Los ministerios de Educación y del Interior firmaron con el Consejo Interuniversitario Nacional (CIN) un convenio para que las universidades usen un software que posibilita garantizar la identidad de los estudiantes al momento de ser evaluados a distancia en el contexto del aislamiento social por la emergencia sanitaria. El programa, desarrollado por el Sistema de Información Universitaria (SIU) del CIN, cruzará datos con el Registro Nacional de las Personas (Renaper) y podrá comenzar a ser utilizado por el sistema de educación superior a partir del segundo cuatrimestre. Autoridades académicas, gremios docentes y representantes del movimiento estudiantil apoyaron esta iniciativa aunque desde algunos sectores manifestaron su preocupación respecto de que no se vulnere “el derecho a la privacidad” de los estudiantes y que no se convierta en una nueva “excusa” para normalizar la virtualidad.

“Todas las universidades vamos a disponer de esta aplicación que va a estar conectada con los sistemas de información del alumnado para certificar la identidad de los estudiantes en el momento de la evaluación y para corroborar asistencia en la participación en foros o campus virtuales”, explicó a PáginaI12 Delfina Veiravé, la presidenta del CIN, el cuerpo que reúne a los rectores de universidades públicas nacionales. 

La iniciativa
fue presentada en el marco de un encuentro virtual del que participaron el ministro de Educación, Nicolás Trotta, el secretario de Políticas Universitarias, Jaime Perczyk, el ministro del Interior, Eduardo “Wado” De Pedro, rectores de universidades de todo el país y el titular del Renaper, Santiago Rodríguez.  El software, desarrollado por el Sistema de Información Universitaria (SIU), se llama Siu Qechua y cruza datos con el Renaper, que depende del Ministerio del Interior.
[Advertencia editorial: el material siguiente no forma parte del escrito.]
import Summits.ValiantsHypothesis.ValiantsHypothesis.Theorems.LacunarySymmetroidMatrixDescartesCensusDoorA34Isotropic
import Summits.ValiantsHypothesis.ValiantsHypothesis.Theorems.LacunarySymmetroidMatrixDescartesCensusDoorA34Letters
import Summits.ValiantsHypothesis.ValiantsHypothesis.Theorems.LacunarySymmetroidMatrixDescartesCensusDoorA34Coeffs
import Summits.ValiantsHypothesis.ValiantsHypothesis.Theorems.LacunarySymmetroidMatrixDescartesCensusDoorA34Box
import Summits.ValiantsHypothesis.ValiantsHypothesis.Theorems.LacunarySymmetroidMatrixDescartesCensusFullAlternation
import Summits.ValiantsHypothesis.ValiantsHypothesis.Theorems.LacunarySymmetroidMatrixDescartesCensusNewtonCone
import Summits.ValiantsHypothesis.ValiantsHypothesis.Theorems.LacunarySymmetroidMatrixDescartesCensusLP34Kit

/-!
# `MatrixDescartes` census — DOOR A at `(3,4)`: the TANGENT-PENCIL PARITY LAW — a Descartes deficiency `Z₊ ≤ 18` inside the
# all-indefinite word, for isotropic pencils whose border direction contains a monomial (all supports passing a parity test)

HONEST FRAMING.  Object-search cell `pub-symmetroid`, door-A seat `val-sym-door-p3` (g14); helper file beside the OPEN typed
statement `DoorA34 = PosRootLawAt 3 4 18` (route item `Theses.LacunarySymmetroid.DoorA34`, stmt-ValiantsHypothesis-19980), asserted
nowhere.  Continuation of `…CensusDoorA34Isotropic` / `…IsotropicGauge` (the ISOTROPIC sub-family: letters
`!![a_l, c_l, u_l; c_l, b_l, v_l; u_l, v_l, 0]`, i.e. four conics through a common point, the border `(u_l : v_l)` being the tangent
direction of conic `l` there; `det = −(A·V² − 2·Cc·U·V + B·U²)`).

THE SUB-FAMILY.  `u_l = 0` for every `l ≠ m`: the border `K`-nomial `U` is the single monomial `u_m X^(d m)`; geometrically the three
conics `l ≠ m` are mutually TANGENT at the common point (a «tangent pencil» plus one free conic through the point); in the cubic-surface
picture of `…IsotropicGauge` the singular line lies in the coordinate face `y_m = 0`.  At `K = 4` this is a `10`-parameter family of
real symmetric `(3,4)` pencils, every letter INDEFINITE and (generically) nonsingular, with ALL `20` triple-sum monomials present — a
piece of the all-indefinite word `IIII`, where the cell's support-level certificates have no rows (engine-2 `CUBIC-REREP.md` §13.2).

THE LAW (all of it kernel-checked here, for every support):
* `det_isoLetter_tangent`, `trace_adjugate_isoLetter_tangent` — on the face avoiding `m` the pencil determinant is the product
  `−A'·V'²`: `det S_i = −a_i v_i²` and `tr(adj S_i · S_j) = −(2 a_i v_i v_j + a_j v_i²)` for `i, j ≠ m`; so on each EDGE `{i,j}` of that
  face the four coefficients at `3d_i, 2d_i+d_j, d_i+2d_j, 3d_j` are (minus) those of the binary cubic `(a_i + a_j s)(v_i + v_j s)²`,
  which is REAL-ROOTED WITH A DOUBLE ROOT `s = −v_i/v_j`;
* `doubleRoot_neg_of_*`, `doubleRoot_pos_of_*` — DESCARTES IS EXACT for such a cubic: if at least two of its three adjacent
  coefficient pairs alternate then `v_i v_j < 0`, if at least two are permanences then `v_i v_j > 0` (six elementary sign lemmas);
* `tangent_edge_sign` — for a pencil with NINETEEN distinct positive det-roots (full alternation, `…CensusFullAlternation`
  `pow_rank_mul_coeff_mul_coeff_pos_of_sharp`; dictionary `…DoorA34Coeffs/Letters`) the number of alternations on the edge `{i,j}` is
  read off the RANKS of the four edge exponents in the triple-sum table of `d`, hence the sign of `v_i v_j` is a function of `d` alone;
* **`card_posRoots_isoTangent_le_18`** — the three edges of the face give three forced signs whose product must be
  `(v_i v_j v_k)² ≥ 0`; when the parity test `Odd (τ_ij + τ_ik + τ_jk)` on `d` holds (an odd number of edges force «negative») a
  nineteen is impossible: **`Z₊ ≤ 18 = D(3,4) − 1`, one below the Descartes bound, on every support passing the test**;
  instances by `decide`: `card_posRoots_isoTangent_le_18_on_0_1_4_13` (m = 0), `…_on_0_1_7_11` (m = 0), `…_on_0_2_5_26_top` (m = 3).

SCOPE (located bookkeeping, seat script `parity.py`, not a theorem): the test holds for `920/1088/1088/920` of the `2060` sorted
3-Sidon supports `d₃ ≤ 30` at `m = 0/1/2/3` (`1658` for some `m`, `350` for all; the rail `(0,1,4,N)`, `13 ≤ N ≤ 30`, at `m ∈ {0,1}`);
where it fails the family DOES realise full alternation (located), so the law is exactly the sign-level content of the mechanism.
Nothing here bounds `ζ_sym(3,4)` (`∈ {18,19}` unchanged), the general isotropic sub-door, or `DoorA34`; nothing bears on `MatrixDescartes`
(stmt-ValiantsHypothesis-18050) or on `VP ≠ VNP` — VP≠VNP not moved.

[folklore] Descartes' rule of signs is exact for real-rooted polynomials; polarisation of the determinant; elementary.
-/

-- `Summit.ValiantsHypothesis.ValiantsHypothesis.…` repeats a component by the D-0017 layout
-- (single-conjunct summit), which the `dupNamespace` linter flags; the name is mandated.
set_option linter.dupNamespace false

namespace Summit.ValiantsHypothesis.ValiantsHypothesis.Theorems.LacunarySymmetroidMatrixDescartes.Census

open Polynomial Finset
open scoped BigOperators Polynomial Matrix

/-! ## 1. Descartes is exact for a binary cubic with a double root -/

/-- The binary cubic `(α + βs)(γ + δs)² = αγ² + (2αγδ + βγ²)s + (αδ² + 2βγδ)s² + βδ²s³` has the double root `s = −γ/δ`; its three
adjacent coefficient products in the variables `g = γδ`, `X = αδ`, `Y = βγ`:
`δ²·P₀P₁ = γ²·g·X(2X+Y)`, `P₁P₂ = g·(2X+Y)(X+2Y)`, `γ²·P₂P₃ = δ²·g·Y(X+2Y)`. [folklore] -/
theorem doubleRoot_products (α β γ δ : ℝ) :
    δ ^ 2 * ((α * γ ^ 2) * (2 * α * γ * δ + β * γ ^ 2))
        = γ ^ 2 * ((γ * δ) * ((α * δ) * (2 * (α * δ) + β * γ))) ∧
      (2 * α * γ * δ + β * γ ^ 2) * (α * δ ^ 2 + 2 * β * γ * δ)
        = (γ * δ) * ((2 * (α * δ) + β * γ) * (α * δ + 2 * (β * γ))) ∧
      γ ^ 2 * ((α * δ ^ 2 + 2 * β * γ * δ) * (β * δ ^ 2))
        = δ ^ 2 * ((γ * δ) * ((β * γ) * (α * δ + 2 * (β * γ)))) := by
  refine ⟨by ring, by ring, by ring⟩
include hP₁ h25 hK in
/-- **`t₅(E_{m,n}) = corank_{ℤ₅} Ш(E_{m,n}/K)[5^∞] = 0` when the rational points fill the box (tame régime)** —
by descent alone, at any Mordell–Weil rank. [cite: SilvermanAEC2009, Thm. X.4.2(a)] [cite: Fisher2001FiveSevenDescent, §2] -/
theorem shaCorank_five_eq_zero_of_le_sqrtNegTwo
    (S : Finset (HeightOneSpectrum (𝓞 K)))
    (hS : ∀ v : HeightOneSpectrum (𝓞 K), v ∉ S → ((m : ℤ) : 𝓞 K) ∉ v.asIdeal ∧ ((n : ℤ) : 𝓞 K) ∉ v.asIdeal)
    (h5 : ¬ (5 : ℤ) ∣ (kubertTateFive m n).Δ)
    (hbad : ∀ ℓ : ℕ, ℓ.Prime → (ℓ : ℤ) ∣ (kubertTateFive m n).Δ → ℓ % 5 ≠ 1 ∧
      (ℓ % 5 = 4 → ∃ x : ℤ, (ℓ : ℤ) ∣ x ^ 2 + 2 ∧ ¬ (ℓ : ℤ) ^ 2 ∣ x ^ 2 + 2))
    (hbox : 5 ^ S.card ≤
      Nat.card ((kubertTateFive (m : K) (n : K)).toAffine.Point ⧸ (nsmulAddMonoidHom (5 : ℕ) :
        (kubertTateFive (m : K) (n : K)).toAffine.Point →+ (kubertTateFive (m : K) (n : K)).toAffine.Point).range)) : (kubertTateFive (m : K) (n : K)).shaCorank 5 = 0 :=
  (kubertTateFive (m : K) (n : K)).shaCorank_eq_zero_of_forall 5
    (forall_mem_sha_five_nsmul_eq_zero_of_le_sqrtNegTwo m n P₁ hP₁ h25 hK S hS h5 hbad hbox)
/-- THE STEP ON COEFFICIENTS: `c_i(W(1+N)) = c_i(W)·(1 + n_{wt i})`. [cite: Enflo2023, v2 p.16 (`y → y + r(T)y`)] -/
lemma cf_comp (hτ : 0 < τ) (hτ1 : τ < 1) (hVS : ∀ b, V (S b) = TD τ (V b)) (N : ℓ2 →L[ℂ] ℓ2) (i : Fin 2) :
    cf (V ∘L (1 + N)) i = cf V i * (1 + ev N (wt τ i)) := by
  have a := abs_wt_lt hτ hτ1 i
  rw [cf, adjoint_apply_coord, comp_apply, ← adjoint_inner_right, adjoint_u hτ hτ1 hVS i, inner_smul_right,
    add_apply, one_apply_eq_self, inner_add_left, inner_e_left, gv_zero a, ← adjoint_inner_right,
    inner_e_left]
  rfl

/-- scaling: `c_i(r·W) = conj r · c_i(W)`. [folklore] -/
lemma cf_smul (r : ℂ) (V : ℓ2 →L[ℂ] C2) (i : Fin 2) : cf (r • V) i = conj r * cf V i := by
  rw [cf, cf, adjoint_apply_coord, adjoint_apply_coord, smul_apply, inner_smul_left]

/-- `cyc` is scale-invariant. [folklore] -/
lemma cyc_smul {r : ℂ} (hr : r ≠ 0) (V : ℓ2 →L[ℂ] C2) : cyc (r • V) = cyc V := by
  have hr2 : (0 : ℝ) < ‖r‖ ^ 2 := by positivity
  simp only [cyc, cf_smul, norm_mul, RCLike.norm_conj, mul_pow]
  by_cases h0 : ‖cf V 0‖ ^ 2 + ‖cf V 1‖ ^ 2 = 0
  · have e : ‖r‖ ^ 2 * ‖cf V 0‖ ^ 2 + ‖r‖ ^ 2 * ‖cf V 1‖ ^ 2 = 0 := by rw [← mul_add, h0, mul_zero]
    rw [h0, e]; simp
  rw [div_eq_div_iff (by rw [← mul_add]; exact pow_ne_zero _ (mul_ne_zero hr2.ne' h0)) (pow_ne_zero _ h0)]
  ring

/-- the real arithmetic of one step of `cyc`: if `q₀ ≤ ρq₁`, `q₁ ≤ ρq₀` then
`m₀m₁/(m₀+m₁)² ≤ ρ · (m₀q₀)(m₁q₁)/(m₀q₀ + m₁q₁)²`. [folklore] -/
lemma cyc_step_arith {m₀ m₁ q₀ q₁ ρ : ℝ} (hm₀ : 0 < m₀) (hm₁ : 0 < m₁) (hq₀ : 0 < q₀) (hq₁ : 0 < q₁)
    (h₀ : q₀ ≤ ρ * q₁) (h₁ : q₁ ≤ ρ * q₀) :
    m₀ * m₁ / (m₀ + m₁) ^ 2 ≤ ρ * (m₀ * q₀ * (m₁ * q₁) / (m₀ * q₀ + m₁ * q₁) ^ 2) := by
  have hρ : 1 ≤ ρ := by nlinarith
  have hd1 : 0 < (m₀ + m₁) ^ 2 := by positivity
  have hd2 : 0 < (m₀ * q₀ + m₁ * q₁) ^ 2 := by positivity
  rw [← mul_div_assoc, div_le_div_iff₀ hd1 hd2]
  have k0 : 0 ≤ m₀ ^ 2 * (q₀ * (ρ * q₁ - q₀)) := by
    have : 0 ≤ ρ * q₁ - q₀ := by linarith
    positivity
  have k1 : 0 ≤ m₁ ^ 2 * (q₁ * (ρ * q₀ - q₁)) := by
    have : 0 ≤ ρ * q₀ - q₁ := by linarith
    positivity
  have k2 : 0 ≤ m₀ * m₁ * q₀ * q₁ * (ρ - 1) := by
    have : 0 ≤ ρ - 1 := by linarith
    positivity
  nlinarith [mul_pos hm₀ hm₁]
El sistema estará disponible para 66 universidades e institutos universitarios y abarcará a 1.640.000 alumnos de grado y 117 mil de posgrado en todo el país. Lo que permite es la identificación digital de los estudiantes al momento de rendir un examen a distancia. Cada alumno deberá identificarse, antes de ser evaluado, con los datos de su DNI más una foto de su rostro. 

“Es una aplicación que lo que básicamente hace es análogo a lo que pasa cuando el alumno muestra el DNI al momento de rendir un examen presencial. Sería el proceso de identificación inicial del alumno”, señaló el coordinador del SIU del CIN, Guillermo Diorio.

Según explicó Diorio a este diario, al momento de tomar evaluación a distancia el docente le envía al alumno a través de esta aplicación un vínculo para que el estudiante se tome una fotografía y, a través del reconocimiento facial digital, sea validada su identidad. Este proceso permite verificar en determinado momento que una imagen del rostro de una persona se corresponde con un sujeto registrado en el Renaper.

“Es un sistema que nos va a permitir dar una seguridad a la instancia más complicada en el proceso de educación en un estado de emergencia sanitaria, que es la evaluación”, observó el rector de la Universidad Nacional de Quilmes (UNQ), Alejandro Villar.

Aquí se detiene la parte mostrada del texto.